(RECORDS TO PROCESS)
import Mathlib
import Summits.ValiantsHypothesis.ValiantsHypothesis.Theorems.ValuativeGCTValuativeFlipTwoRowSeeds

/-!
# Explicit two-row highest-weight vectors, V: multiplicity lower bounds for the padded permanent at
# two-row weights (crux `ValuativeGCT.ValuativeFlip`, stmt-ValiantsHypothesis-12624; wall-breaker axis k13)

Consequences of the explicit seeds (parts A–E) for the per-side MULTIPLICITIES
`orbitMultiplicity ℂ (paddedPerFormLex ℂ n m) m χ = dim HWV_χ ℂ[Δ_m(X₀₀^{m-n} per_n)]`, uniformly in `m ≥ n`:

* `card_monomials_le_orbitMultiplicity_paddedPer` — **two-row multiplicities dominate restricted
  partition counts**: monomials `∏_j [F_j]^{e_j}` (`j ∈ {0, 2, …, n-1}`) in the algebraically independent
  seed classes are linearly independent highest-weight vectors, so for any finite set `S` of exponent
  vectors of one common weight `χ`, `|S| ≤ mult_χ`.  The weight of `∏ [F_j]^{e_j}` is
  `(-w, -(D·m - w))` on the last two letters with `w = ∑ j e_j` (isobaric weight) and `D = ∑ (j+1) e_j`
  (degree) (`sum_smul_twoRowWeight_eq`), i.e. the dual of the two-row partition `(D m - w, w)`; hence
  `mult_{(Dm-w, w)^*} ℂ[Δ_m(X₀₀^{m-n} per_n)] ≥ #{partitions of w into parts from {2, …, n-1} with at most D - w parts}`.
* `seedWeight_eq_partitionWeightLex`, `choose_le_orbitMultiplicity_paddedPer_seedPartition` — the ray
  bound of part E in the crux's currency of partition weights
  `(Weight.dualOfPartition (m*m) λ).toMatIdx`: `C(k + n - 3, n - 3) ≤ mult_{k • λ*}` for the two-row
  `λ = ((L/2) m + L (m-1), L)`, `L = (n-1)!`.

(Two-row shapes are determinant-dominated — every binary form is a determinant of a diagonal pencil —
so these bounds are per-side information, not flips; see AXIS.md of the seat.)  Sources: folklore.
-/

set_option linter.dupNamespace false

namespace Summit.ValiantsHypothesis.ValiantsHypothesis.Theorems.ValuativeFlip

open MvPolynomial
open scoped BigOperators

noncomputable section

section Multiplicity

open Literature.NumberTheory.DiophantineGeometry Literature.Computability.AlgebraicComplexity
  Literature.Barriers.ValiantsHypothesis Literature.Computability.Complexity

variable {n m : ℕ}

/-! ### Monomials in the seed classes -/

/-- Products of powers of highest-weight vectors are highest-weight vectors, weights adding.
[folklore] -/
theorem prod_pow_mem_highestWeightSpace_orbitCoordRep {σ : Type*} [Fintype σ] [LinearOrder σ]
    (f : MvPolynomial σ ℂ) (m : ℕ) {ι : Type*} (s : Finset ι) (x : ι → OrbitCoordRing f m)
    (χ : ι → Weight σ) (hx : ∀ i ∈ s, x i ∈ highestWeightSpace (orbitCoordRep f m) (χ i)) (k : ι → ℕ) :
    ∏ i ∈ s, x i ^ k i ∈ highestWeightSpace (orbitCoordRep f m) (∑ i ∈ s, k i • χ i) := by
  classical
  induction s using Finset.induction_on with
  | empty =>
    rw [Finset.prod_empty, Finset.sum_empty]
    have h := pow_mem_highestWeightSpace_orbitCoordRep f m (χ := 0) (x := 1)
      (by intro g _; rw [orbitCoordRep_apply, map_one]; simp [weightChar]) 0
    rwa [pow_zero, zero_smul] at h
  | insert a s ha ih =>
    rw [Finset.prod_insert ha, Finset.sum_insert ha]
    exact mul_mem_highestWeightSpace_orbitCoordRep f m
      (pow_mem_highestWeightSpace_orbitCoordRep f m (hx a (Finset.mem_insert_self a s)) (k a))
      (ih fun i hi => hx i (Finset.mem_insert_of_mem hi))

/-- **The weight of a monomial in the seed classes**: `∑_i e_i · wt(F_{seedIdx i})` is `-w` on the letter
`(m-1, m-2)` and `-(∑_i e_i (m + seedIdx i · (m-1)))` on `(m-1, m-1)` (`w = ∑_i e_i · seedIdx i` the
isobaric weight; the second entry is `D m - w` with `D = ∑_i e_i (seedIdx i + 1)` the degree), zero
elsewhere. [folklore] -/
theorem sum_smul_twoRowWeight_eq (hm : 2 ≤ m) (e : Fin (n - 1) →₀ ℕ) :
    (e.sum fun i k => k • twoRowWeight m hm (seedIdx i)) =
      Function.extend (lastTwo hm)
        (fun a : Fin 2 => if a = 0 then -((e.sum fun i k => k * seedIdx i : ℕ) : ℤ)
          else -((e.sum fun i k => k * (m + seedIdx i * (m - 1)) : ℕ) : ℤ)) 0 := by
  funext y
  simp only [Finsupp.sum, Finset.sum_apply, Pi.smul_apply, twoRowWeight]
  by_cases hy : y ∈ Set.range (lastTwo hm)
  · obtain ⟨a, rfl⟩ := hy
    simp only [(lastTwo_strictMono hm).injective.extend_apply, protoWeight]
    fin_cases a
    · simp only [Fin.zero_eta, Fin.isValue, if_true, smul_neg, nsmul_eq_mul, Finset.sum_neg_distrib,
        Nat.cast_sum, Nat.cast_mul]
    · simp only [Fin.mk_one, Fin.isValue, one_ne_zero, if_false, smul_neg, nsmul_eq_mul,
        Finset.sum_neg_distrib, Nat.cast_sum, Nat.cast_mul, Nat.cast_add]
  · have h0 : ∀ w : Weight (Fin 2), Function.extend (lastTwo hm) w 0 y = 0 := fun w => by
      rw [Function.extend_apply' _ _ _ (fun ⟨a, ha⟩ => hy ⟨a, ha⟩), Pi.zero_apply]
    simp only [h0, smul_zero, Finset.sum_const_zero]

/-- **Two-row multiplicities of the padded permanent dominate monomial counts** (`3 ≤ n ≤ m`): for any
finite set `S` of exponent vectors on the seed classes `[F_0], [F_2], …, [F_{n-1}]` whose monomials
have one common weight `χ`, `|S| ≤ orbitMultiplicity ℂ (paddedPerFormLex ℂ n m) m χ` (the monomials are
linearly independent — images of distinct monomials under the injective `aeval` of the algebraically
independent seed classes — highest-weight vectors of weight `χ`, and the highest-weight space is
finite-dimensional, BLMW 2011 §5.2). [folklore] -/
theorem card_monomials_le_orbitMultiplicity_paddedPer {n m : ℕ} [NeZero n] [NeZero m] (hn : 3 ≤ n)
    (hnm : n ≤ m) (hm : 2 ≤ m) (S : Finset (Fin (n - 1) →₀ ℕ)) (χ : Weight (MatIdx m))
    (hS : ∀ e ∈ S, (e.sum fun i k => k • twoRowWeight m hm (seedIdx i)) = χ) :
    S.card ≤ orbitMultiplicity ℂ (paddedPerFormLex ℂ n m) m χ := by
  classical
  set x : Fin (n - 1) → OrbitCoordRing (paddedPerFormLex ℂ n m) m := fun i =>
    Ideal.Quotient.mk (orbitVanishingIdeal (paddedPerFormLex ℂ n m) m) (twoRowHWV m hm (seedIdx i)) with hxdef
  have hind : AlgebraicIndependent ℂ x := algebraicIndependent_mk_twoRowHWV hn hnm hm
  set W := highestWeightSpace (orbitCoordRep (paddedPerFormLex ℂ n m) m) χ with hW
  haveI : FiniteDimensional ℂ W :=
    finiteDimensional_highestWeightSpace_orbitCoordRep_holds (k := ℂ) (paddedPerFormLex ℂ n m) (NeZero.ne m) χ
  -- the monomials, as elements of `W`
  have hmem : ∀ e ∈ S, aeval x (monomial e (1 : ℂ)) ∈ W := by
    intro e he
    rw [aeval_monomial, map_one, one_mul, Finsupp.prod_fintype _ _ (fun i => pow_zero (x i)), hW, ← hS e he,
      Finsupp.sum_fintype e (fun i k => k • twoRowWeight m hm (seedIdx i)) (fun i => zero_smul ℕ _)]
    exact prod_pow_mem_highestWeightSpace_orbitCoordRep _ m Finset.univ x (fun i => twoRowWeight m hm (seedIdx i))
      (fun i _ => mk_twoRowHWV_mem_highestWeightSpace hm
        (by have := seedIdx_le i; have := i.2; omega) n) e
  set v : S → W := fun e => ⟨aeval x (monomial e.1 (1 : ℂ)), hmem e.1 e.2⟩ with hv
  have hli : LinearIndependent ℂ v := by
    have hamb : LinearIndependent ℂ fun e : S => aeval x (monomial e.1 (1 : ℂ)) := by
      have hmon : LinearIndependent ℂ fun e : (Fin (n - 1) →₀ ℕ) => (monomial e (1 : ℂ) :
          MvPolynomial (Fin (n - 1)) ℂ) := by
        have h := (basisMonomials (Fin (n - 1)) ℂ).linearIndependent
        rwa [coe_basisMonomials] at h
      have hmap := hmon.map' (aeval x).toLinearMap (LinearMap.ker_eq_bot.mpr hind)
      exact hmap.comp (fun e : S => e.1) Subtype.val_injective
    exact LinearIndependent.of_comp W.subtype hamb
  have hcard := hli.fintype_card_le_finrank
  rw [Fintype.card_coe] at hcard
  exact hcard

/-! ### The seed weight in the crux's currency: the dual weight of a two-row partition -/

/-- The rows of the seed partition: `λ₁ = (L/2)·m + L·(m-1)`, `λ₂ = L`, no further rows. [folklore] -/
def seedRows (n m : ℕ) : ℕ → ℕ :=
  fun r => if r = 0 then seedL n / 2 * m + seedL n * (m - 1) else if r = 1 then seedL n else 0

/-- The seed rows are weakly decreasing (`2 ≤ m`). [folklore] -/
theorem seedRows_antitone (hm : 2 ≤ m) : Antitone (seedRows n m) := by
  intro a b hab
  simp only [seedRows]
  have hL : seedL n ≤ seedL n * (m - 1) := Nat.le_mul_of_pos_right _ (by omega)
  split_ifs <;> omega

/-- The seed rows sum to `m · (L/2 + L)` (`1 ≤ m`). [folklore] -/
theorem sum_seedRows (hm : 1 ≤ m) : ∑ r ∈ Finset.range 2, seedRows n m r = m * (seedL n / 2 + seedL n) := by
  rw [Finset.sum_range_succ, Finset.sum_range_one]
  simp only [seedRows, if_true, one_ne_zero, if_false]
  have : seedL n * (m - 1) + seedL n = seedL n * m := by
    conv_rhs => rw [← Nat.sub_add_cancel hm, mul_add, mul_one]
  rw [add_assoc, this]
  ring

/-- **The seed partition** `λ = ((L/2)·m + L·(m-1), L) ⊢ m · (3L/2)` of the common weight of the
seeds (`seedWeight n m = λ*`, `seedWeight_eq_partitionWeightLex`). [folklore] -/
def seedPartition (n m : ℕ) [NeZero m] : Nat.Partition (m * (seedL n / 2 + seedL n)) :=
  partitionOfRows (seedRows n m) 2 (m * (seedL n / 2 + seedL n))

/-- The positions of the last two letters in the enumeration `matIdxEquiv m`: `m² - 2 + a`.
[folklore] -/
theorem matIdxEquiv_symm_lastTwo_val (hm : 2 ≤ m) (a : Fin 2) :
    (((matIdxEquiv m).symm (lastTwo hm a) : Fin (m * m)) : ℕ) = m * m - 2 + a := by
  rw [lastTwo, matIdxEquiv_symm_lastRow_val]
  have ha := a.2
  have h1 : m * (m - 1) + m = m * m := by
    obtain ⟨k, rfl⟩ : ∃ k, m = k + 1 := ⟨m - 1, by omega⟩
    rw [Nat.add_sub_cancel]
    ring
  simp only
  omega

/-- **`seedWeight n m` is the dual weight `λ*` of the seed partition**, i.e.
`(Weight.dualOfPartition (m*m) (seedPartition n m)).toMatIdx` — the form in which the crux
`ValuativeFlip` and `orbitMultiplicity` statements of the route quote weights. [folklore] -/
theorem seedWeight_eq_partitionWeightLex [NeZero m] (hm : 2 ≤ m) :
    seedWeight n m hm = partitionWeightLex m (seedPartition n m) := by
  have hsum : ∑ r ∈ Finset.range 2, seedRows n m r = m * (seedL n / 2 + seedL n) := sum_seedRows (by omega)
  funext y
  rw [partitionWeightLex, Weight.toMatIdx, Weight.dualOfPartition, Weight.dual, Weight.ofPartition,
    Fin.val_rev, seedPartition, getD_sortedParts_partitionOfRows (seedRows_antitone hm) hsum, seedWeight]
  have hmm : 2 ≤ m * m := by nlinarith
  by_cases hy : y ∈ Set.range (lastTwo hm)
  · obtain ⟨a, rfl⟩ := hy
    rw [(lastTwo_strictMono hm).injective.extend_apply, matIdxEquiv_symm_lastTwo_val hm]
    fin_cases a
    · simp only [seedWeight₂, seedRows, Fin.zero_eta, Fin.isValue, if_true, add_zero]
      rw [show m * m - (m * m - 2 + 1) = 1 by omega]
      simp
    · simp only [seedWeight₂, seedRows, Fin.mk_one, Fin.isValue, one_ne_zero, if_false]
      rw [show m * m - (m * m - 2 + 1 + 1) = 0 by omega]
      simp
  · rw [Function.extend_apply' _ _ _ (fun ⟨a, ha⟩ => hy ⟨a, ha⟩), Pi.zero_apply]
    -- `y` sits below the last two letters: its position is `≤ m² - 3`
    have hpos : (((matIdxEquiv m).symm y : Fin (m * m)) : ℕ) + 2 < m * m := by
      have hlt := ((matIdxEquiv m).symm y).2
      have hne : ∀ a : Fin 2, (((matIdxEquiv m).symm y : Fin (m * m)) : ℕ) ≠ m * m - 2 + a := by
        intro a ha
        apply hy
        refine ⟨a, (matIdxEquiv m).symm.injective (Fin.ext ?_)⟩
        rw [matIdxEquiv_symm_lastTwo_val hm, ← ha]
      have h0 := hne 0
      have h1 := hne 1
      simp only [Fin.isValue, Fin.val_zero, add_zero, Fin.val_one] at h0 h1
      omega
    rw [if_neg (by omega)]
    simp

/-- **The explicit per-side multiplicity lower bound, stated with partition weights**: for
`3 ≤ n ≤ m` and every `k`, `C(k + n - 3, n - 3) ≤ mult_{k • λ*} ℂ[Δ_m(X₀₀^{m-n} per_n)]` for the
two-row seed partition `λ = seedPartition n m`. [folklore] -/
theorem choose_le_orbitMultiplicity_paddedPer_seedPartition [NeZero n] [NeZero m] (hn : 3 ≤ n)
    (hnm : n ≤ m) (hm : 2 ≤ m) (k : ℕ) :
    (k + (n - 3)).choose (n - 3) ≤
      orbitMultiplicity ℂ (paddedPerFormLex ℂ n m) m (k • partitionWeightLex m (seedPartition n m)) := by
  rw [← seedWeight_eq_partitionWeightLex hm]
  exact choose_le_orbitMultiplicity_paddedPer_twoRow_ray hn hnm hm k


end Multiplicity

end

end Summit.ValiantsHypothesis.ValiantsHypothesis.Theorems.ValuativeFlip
(End RECORDS TO PROCESS)
Looking back over the data above, restate word for word the lines that begin at the line with "seed rows sum" and end at the line with "Fin.val_rev, seedPartition, getD_sortedParts_partitionOfRows", inclusive.

» **ANSWER FOR THE TASK**:
/-- The seed rows sum to `m · (L/2 + L)` (`1 ≤ m`). [folklore] -/
theorem sum_seedRows (hm : 1 ≤ m) : ∑ r ∈ Finset.range 2, seedRows n m r = m * (seedL n / 2 + seedL n) := by
  rw [Finset.sum_range_succ, Finset.sum_range_one]
  simp only [seedRows, if_true, one_ne_zero, if_false]
  have : seedL n * (m - 1) + seedL n = seedL n * m := by
    conv_rhs => rw [← Nat.sub_add_cancel hm, mul_add, mul_one]
  rw [add_assoc, this]
  ring

/-- **The seed partition** `λ = ((L/2)·m + L·(m-1), L) ⊢ m · (3L/2)` of the common weight of the
seeds (`seedWeight n m = λ*`, `seedWeight_eq_partitionWeightLex`). [folklore] -/
def seedPartition (n m : ℕ) [NeZero m] : Nat.Partition (m * (seedL n / 2 + seedL n)) :=
  partitionOfRows (seedRows n m) 2 (m * (seedL n / 2 + seedL n))

/-- The positions of the last two letters in the enumeration `matIdxEquiv m`: `m² - 2 + a`.
[folklore] -/
theorem matIdxEquiv_symm_lastTwo_val (hm : 2 ≤ m) (a : Fin 2) :
    (((matIdxEquiv m).symm (lastTwo hm a) : Fin (m * m)) : ℕ) = m * m - 2 + a := by
  rw [lastTwo, matIdxEquiv_symm_lastRow_val]
  have ha := a.2
  have h1 : m * (m - 1) + m = m * m := by
    obtain ⟨k, rfl⟩ : ∃ k, m = k + 1 := ⟨m - 1, by omega⟩
    rw [Nat.add_sub_cancel]
    ring
  simp only
  omega

/-- **`seedWeight n m` is the dual weight `λ*` of the seed partition**, i.e.
`(Weight.dualOfPartition (m*m) (seedPartition n m)).toMatIdx` — the form in which the crux
`ValuativeFlip` and `orbitMultiplicity` statements of the route quote weights. [folklore] -/
theorem seedWeight_eq_partitionWeightLex [NeZero m] (hm : 2 ≤ m) :
    seedWeight n m hm = partitionWeightLex m (seedPartition n m) := by
  have hsum : ∑ r ∈ Finset.range 2, seedRows n m r = m * (seedL n / 2 + seedL n) := sum_seedRows (by omega)
  funext y
  rw [partitionWeightLex, Weight.toMatIdx, Weight.dualOfPartition, Weight.dual, Weight.ofPartition,
    Fin.val_rev, seedPartition, getD_sortedParts_partitionOfRows (seedRows_antitone hm) hsum, seedWeight]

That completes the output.